[Pgpool-hackers] New patches for pcp_promote_node

Wed Mar 9 09:19:10 UTC 2011

>> BTW, after applying the patches I got following errors while doing
>> online recovery.  In my testing node 0 is down status and is the
>> recovery target. Node 1 is up and running as primary node. This worked
>> perfectly before applying your patches.

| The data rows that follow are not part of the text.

import Summits.BirchSwinnertonDyer.BirchSwinnertonDyer.Theorems.ResidualThetaTransportAtTwoHeckeThetaPartnerAdicAtTwoCubicClosure
import Literature.NumberTheory.CubicFields.CubicResolventCharacter
import Mathlib.GroupTheory.Perm.Cycle.Type
import HarnessLib

/-!
# Galois action on the roots of the cubic in its `S₃`-closure

Route `ResidualThetaTransportAtTwo`, crux K0⁺ `HeckeThetaPartnerAdicAtTwo` (stmt-BirchSwinnertonDyer-20690),
helper §C3 of the line "proof from print".  THEOREMS ONLY (no definition, no named fact, no `sorry`).

`k` quadratic, `L ⊆ k̄` the `S₃`-closure of the cubic field `K_h = ℚ[X]/(h)` (`[L:k] = 3`, `L/ℚ` Galois,
`ι : K_h → L`, `L` generated by the conjugates of `K_h`; tree theorem `exists_resolventClosure`), `S` the
three roots of `h` in `𝓞 L`:
* `map_mem_roots` — ring endomorphisms of `𝓞 L` permute `S`; `roots_map_eq` — the roots of
  `h` in `L` are the images of `S`; `minpoly_eq_of_mem_roots` — each root has minimal polynomial `h`;
* `smul_ne_of_ne_one` — **a non-trivial element of `Gal(L/k)` fixes no root** (it generates `Gal(L/k)`,
  whose fixed field is `k ∌ θ` as `3 ∤ 2`);
* `card_filter_smul_eq_eq_one` — **an element of `Gal(L/ℚ)` non-trivial on `k` fixes exactly one root**
  (it is an involution `≠ 1` of the three roots: tree theorem `sq_eq_one_of_restrictNormal_ne_one`).
-/

set_option autoImplicit false
set_option linter.dupNamespace false

noncomputable section

open Polynomial Module NumberField IntermediateField
open Literature.NumberTheory.NumberFields Literature.NumberTheory.CubicFields
  Literature.NumberTheory.GaloisRepresentations

namespace Summit.BirchSwinnertonDyer.BirchSwinnertonDyer.Theorems.HeckeThetaPartner

section General

variable (a b c : ℤ) [hirr : Fact (Irreducible (MonicCubic.polyQ a b c))]
  (L : Type*) [Field L] [NumberField L] [Normal ℚ L] (ι : AdjoinRoot (MonicCubic.polyQ a b c) →ₐ[ℚ] L)

omit hirr [NumberField L] [Normal ℚ L] in
/-- Ring endomorphisms of `𝓞 L` permute the roots of `h`. [folklore] -/
theorem map_mem_roots (φ : 𝓞 L →+* 𝓞 L) {θ : 𝓞 L}
    (hθ : θ ∈ ((MonicCubic.poly a b c).map (Int.castRingHom (𝓞 L))).roots) :
    φ θ ∈ ((MonicCubic.poly a b c).map (Int.castRingHom (𝓞 L))).roots := by
  have h0 : (MonicCubic.poly a b c).map (Int.castRingHom (𝓞 L)) ≠ 0 := ((MonicCubic.monic_poly a b c).map _).ne_zero
  rw [mem_roots h0, IsRoot.def] at hθ ⊢
  have h1 : (((MonicCubic.poly a b c).map (Int.castRingHom (𝓞 L))).map φ).eval (φ θ) = 0 := by
    rw [eval_map, eval₂_hom, hθ, map_zero]
  rwa [Polynomial.map_map, RingHom.ext_int (φ.comp (Int.castRingHom (𝓞 L))) (Int.castRingHom (𝓞 L))] at h1

include ι in
/-- The roots of `h` in `L` are the images of its roots in `𝓞 L`. [folklore] -/
theorem roots_map_eq :
    ((MonicCubic.poly a b c).map (Int.castRingHom L)).roots =
      ((MonicCubic.poly a b c).map (Int.castRingHom (𝓞 L))).roots.map (algebraMap (𝓞 L) L) := by
  obtain ⟨hcard, -⟩ := card_roots_ringOfIntegers_eq_three a b c L ι
  have h1 : (MonicCubic.poly a b c).map (Int.castRingHom L) =
      ((MonicCubic.poly a b c).map (Int.castRingHom (𝓞 L))).map (algebraMap (𝓞 L) L) := by
    rw [Polynomial.map_map, RingHom.ext_int ((algebraMap (𝓞 L) L).comp (Int.castRingHom (𝓞 L))) (Int.castRingHom L)]
  rw [h1]
  exact (roots_map_of_injective_of_card_eq_natDegree (IsFractionRing.injective (𝓞 L) L)
    (by rw [hcard, (MonicCubic.monic_poly a b c).natDegree_map, MonicCubic.natDegree_poly])).symm

omit [Normal ℚ L] in
/-- Each root `θ ∈ 𝓞 L` of `h` has `h(θ) = 0` in `L` and minimal polynomial `h` over `ℚ`. [folklore] -/
theorem minpoly_eq_of_mem_roots {θ : 𝓞 L}
    (hθ : θ ∈ ((MonicCubic.poly a b c).map (Int.castRingHom (𝓞 L))).roots) :
    minpoly ℚ (θ : L) = MonicCubic.polyQ a b c := by
  have h0 : (MonicCubic.poly a b c).map (Int.castRingHom (𝓞 L)) ≠ 0 := ((MonicCubic.monic_poly a b c).map _).ne_zero
  rw [mem_roots h0, IsRoot.def] at hθ
  have hθL : aeval (θ : L) (MonicCubic.poly a b c) = 0 := by
    rw [aeval_def, ← RingHom.ext_int ((algebraMap (𝓞 L) L).comp (Int.castRingHom (𝓞 L))) (algebraMap ℤ L),
      ← Polynomial.eval₂_map, ← eval_map, Polynomial.map_map] at *
    have h1 : (((MonicCubic.poly a b c).map (Int.castRingHom (𝓞 L))).map (algebraMap (𝓞 L) L)).eval (θ : L) = 0 := by
      rw [eval_map, eval₂_hom, hθ, map_zero]
    rwa [Polynomial.map_map] at h1
  exact MonicCubic.minpoly_rat_eq hirr.out hθL

end General

section Closure

variable {k : Type} [Field k] [NumberField k] [IsGalois ℚ k]
  (L : IntermediateField k (AlgebraicClosure k)) [FiniteDimensional k L] [IsGalois ℚ L] [NumberField L]
  (a b c : ℤ) [hirr : Fact (Irreducible (MonicCubic.polyQ a b c))]
  (ι : AdjoinRoot (MonicCubic.polyQ a b c) →ₐ[ℚ] L)

/-- **A non-trivial element of `Gal(L/k)` fixes no root of `h`**: it generates the group of prime
order `3`, whose fixed field is `k`, and a root `θ` of the irreducible cubic `h` is not in the
quadratic field `k`. [folklore] -/
theorem smul_ne_of_ne_one (hk : finrank ℚ k = 2) (h3 : finrank k L = 3) (φ : L ≃ₐ[k] L) (hφ : φ ≠ 1)
    {θ : 𝓞 L} (hθ : θ ∈ ((MonicCubic.poly a b c).map (Int.castRingHom (𝓞 L))).roots) : φ • θ ≠ θ := by
  intro heq
  haveI : IsGalois k L := by
    haveI : Normal k L := Normal.tower_top_of_normal ℚ k L
    haveI : Algebra.IsSeparable k L := Algebra.IsAlgebraic.isSeparable_of_perfectField
    exact IsGalois.mk
  haveI : Fact (Nat.Prime 3) := ⟨Nat.prime_three⟩
  have hcard : Nat.card (L ≃ₐ[k] L) = 3 := by rw [IsGalois.card_aut_eq_finrank, h3]
  have hφθ : φ (θ : L) = θ := by
    rw [← RingOfIntegers.coe_galois_smul, heq]
  have hfix : ∀ g : L ≃ₐ[k] L, g (θ : L) = θ := by
    intro g
    have hφmem : φ ∈ MulAction.stabilizer (L ≃ₐ[k] L) (θ : L) := hφθ
    have hg : g ∈ Subgroup.zpowers φ := mem_zpowers_of_prime_card hcard hφ
    exact (Subgroup.zpowers_le.mpr hφmem) hg
  obtain ⟨t, ht⟩ := (IsGalois.mem_range_algebraMap_iff_fixed (θ : L)).mpr hfix
  have hmin := minpoly_eq_of_mem_roots a b c L hθ
  have h1 : minpoly ℚ t = MonicCubic.polyQ a b c := by
    rw [← hmin, ← ht, minpoly.algebraMap_eq (algebraMap k L).injective]
  have h2 : (minpoly ℚ t).natDegree ≤ finrank ℚ k := minpoly.natDegree_le t
  rw [h1, MonicCubic.natDegree_polyQ, hk] at h2
  omega

include ι in
open scoped Classical in
/-- **An element of `Gal(L/ℚ)` non-trivial on `k` fixes exactly one root of `h`** (`K_h` not Galois,
`L` generated by the conjugates of `K_h`): it is an involution (`sq_eq_one_of_restrictNormal_ne_one`)
of the three roots, so it fixes an odd number of them, and not all three (it would be trivial on `L`).
[folklore] -/
theorem card_filter_smul_eq_eq_one (hk : finrank ℚ k = 2) (h3 : finrank k L = 3)
    (hKG : ¬ IsGalois ℚ (AdjoinRoot (MonicCubic.polyQ a b c)))
    (hgen : (⨆ σ : AdjoinRoot (MonicCubic.polyQ a b c) →ₐ[ℚ] L, σ.fieldRange) = ⊤)
    (Φ : L ≃ₐ[ℚ] L) (hΦ : Φ.restrictNormal k ≠ 1) :
    (((MonicCubic.poly a b c).map (Int.castRingHom (𝓞 L))).roots.toFinset.filter
      (fun θ => Φ • θ = θ)).card = 1 := by
  classical
  haveI : Fact (Nat.Prime 2) := ⟨Nat.prime_two⟩
  obtain ⟨hcard, hnodup⟩ := card_roots_ringOfIntegers_eq_three a b c L ι
  set S := ((MonicCubic.poly a b c).map (Int.castRingHom (𝓞 L))).roots with hS
  set A := S.toFinset with hA
  have hAcard : A.card = 3 := by rw [hA, Multiset.toFinset_card_of_nodup hnodup, hcard]
  have hΦ2 : Φ ^ 2 = 1 := sq_eq_one_of_restrictNormal_ne_one L hk h3 hKG ι hΦ
  have hΦ1 : Φ ≠ 1 := by
    rintro rfl
    exact hΦ (map_one (AlgEquiv.restrictNormalHom (F := ℚ) (K₁ := L) k))
  -- `Φ` permutes `A`
  have hmem : ∀ θ ∈ A, Φ • θ ∈ A := by
    intro θ hθ
    rw [hA, Multiset.mem_toFinset] at hθ ⊢
    exact map_mem_roots a b c L (MulSemiringAction.toRingHom _ (𝓞 L) Φ) hθ
  -- the involution on `A` and its fixed points
  let f : Function.End {θ // θ ∈ A} := fun x => ⟨Φ • x.1, hmem x.1 x.2⟩
  have hf : f ^ 2 ^ 1 = 1 := by
    rw [pow_one, sq]
    funext x
    apply Subtype.ext
    show Φ • Φ • x.1 = x.1
    rw [← mul_smul, ← sq, hΦ2, one_smul]
  have hmod := Equiv.Perm.card_fixedPoints_modEq (p := 2) (n := 1) hf
  have hcardA : Fintype.card {θ // θ ∈ A} = 3 := by rw [Fintype.card_coe, hAcard]
  let e : ↥(Function.fixedPoints f) ≃ {θ // θ ∈ A.filter (fun θ => Φ • θ = θ)} :=
    { toFun := fun x => ⟨x.1.1, Finset.mem_filter.mpr ⟨x.1.2, congrArg Subtype.val x.2⟩⟩
      invFun := fun y => ⟨⟨y.1, (Finset.mem_filter.mp y.2).1⟩, Subtype.ext (Finset.mem_filter.mp y.2).2⟩
      left_inv := fun x => rfl
      right_inv := fun y => rfl }
  have hcardF : Fintype.card ↥(Function.fixedPoints f) = (A.filter (fun θ => Φ • θ = θ)).card := by
    rw [Fintype.card_congr e, Fintype.card_coe]
  rw [hcardA, hcardF] at hmod
  -- the number `r` of fixed roots is odd, `≤ 3`, and `≠ 3`
  have hle : (A.filter (fun θ => Φ • θ = θ)).card ≤ 3 := by
    rw [← hAcard]; exact Finset.card_filter_le _ _
  have hne : (A.filter (fun θ => Φ • θ = θ)).card ≠ 3 := by
    intro h3'
    have hall : A.filter (fun θ => Φ • θ = θ) = A :=
      Finset.eq_of_subset_of_card_le (Finset.filter_subset _ _) (by rw [h3', hAcard])
    have hfixall : ∀ θ ∈ A, Φ • θ = θ := fun θ hθ => by
      rw [← hall] at hθ
      exact (Finset.mem_filter.mp hθ).2
    apply hΦ1
    refine algEquiv_eq_one_of_forall_comp_eq hgen fun σ => ?_
    apply AdjoinRoot.algHom_ext
    change Φ (σ (AdjoinRoot.root (MonicCubic.polyQ a b c))) = σ (AdjoinRoot.root (MonicCubic.polyQ a b c))
    -- `σ(θ₀)` is a root of `h` in `L`, hence the image of a root in `𝓞 L`
    have hroot : σ (AdjoinRoot.root (MonicCubic.polyQ a b c)) ∈
        ((MonicCubic.poly a b c).map (Int.castRingHom L)).roots := by
      rw [mem_roots (((MonicCubic.monic_poly a b c).map _).ne_zero), IsRoot.def, eval_map]
      have h0 := aeval_algHom_apply ((σ : AdjoinRoot (MonicCubic.polyQ a b c) →+* L).toIntAlgHom)
        (AdjoinRoot.root (MonicCubic.polyQ a b c)) (MonicCubic.poly a b c)
      rw [aeval_root_poly, map_zero, aeval_def] at h0
      simpa [algebraMap_int_eq] using h0
    rw [roots_map_eq a b c L ι, Multiset.mem_map] at hroot
    obtain ⟨θ, hθ, hθσ⟩ := hroot
    rw [← hθσ]
    show Φ (θ : L) = θ
    rw [← RingOfIntegers.coe_galois_smul, hfixall θ (by rw [hA, Multiset.mem_toFinset]; exact hθ)]
  have hodd : (A.filter (fun θ => Φ • θ = θ)).card % 2 = 1 := by
    have := hmod
    rw [Nat.ModEq] at this
    omega
  omega

end Closure

end Summit.BirchSwinnertonDyer.BirchSwinnertonDyer.Theorems.HeckeThetaPartner

end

Thoought?
>>
>> 2011-03-09 08:37:17 ERROR: pid 15531: health check failed. 0 th host /tmp at port 5433 is down
>> 2011-03-09 08:37:17 LOG:   pid 15531: set 0 th backend down status
>> 2011-03-09 08:37:17 LOG:   pid 15531: starting degeneration. shutdown host /tmp(5433)
>> 2011-03-09 08:37:17 LOG:   pid 15531: execute command: /usr/local/etc/failover.sh 0 "/tmp" 5433 /usr/local/pgsql/data 1 0 "/tmp" 0
>> 2011-03-09 08:37:17 LOG:   pid 15531: find_primary_node: 1 node is standby
>> 2011-03-09 08:37:17 LOG:   pid 15531: find_primary_node: no primary node found
>> 2011-03-09 08:37:17 LOG:   pid 15531: Primary node id saved: -1
>> 2011-03-09 08:37:17 LOG:   pid 15531: failover done. shutdown host /tmp(5433)
>> 2011-03-09 08:37:34 LOG:   pid 15566: starting recovering node 0
>> 2011-03-09 08:37:34 ERROR: pid 15566: start_recover: could not connect master node.
> 
> Have you applied the entire patch, any reject ?

No.

> I mean this error
> appears when the change in find_primary_node() has not be done. Please
> take a look, you must have:
> 
>     SELECT pg_is_in_recovery() AND pgpool_walrecrunning()
> 
> replaced by:
> 
>     SELECT not pg_is_in_recovery() AND not pgpool_walrecrunning()
> 
> and the response comparison: strcmp(res->data[0], "t") replaced by
> strcmp(res->data[0], "f")
> 
> Could you please check that? I will check again in my side to see if I
> forgot something in the patch.

All above seem to be fine.

By further testing, it seems the error occurs when online recovery
repeats two or more times. This time I got:

2011-03-09 18:13:04 ERROR: pid 13569: health check failed. 1 th host /tmp at port 5434 is down
2011-03-09 18:13:04 LOG:   pid 13569: set 1 th backend down status
2011-03-09 18:13:04 LOG:   pid 13569: starting degeneration. shutdown host /tmp(5434)
2011-03-09 18:13:04 LOG:   pid 13569: execute command: /usr/local/etc/failover.sh 1 "/tmp" 5434 /usr/local/pgsql/standby 0 1 "/tmp" 1
2011-03-09 18:13:05 LOG:   pid 13569: find_primary_node: 0 node is standby
2011-03-09 18:13:05 LOG:   pid 13569: find_primary_node: no primary node found
2011-03-09 18:13:05 LOG:   pid 13569: Primary node id saved: -1
2011-03-09 18:13:05 LOG:   pid 13569: failover done. shutdown host /tmp(5434)
2011-03-09 18:13:18 LOG:   pid 13604: starting recovering node 1
2011-03-09 18:13:18 ERROR: pid 13604: start_recover: could not connect master node.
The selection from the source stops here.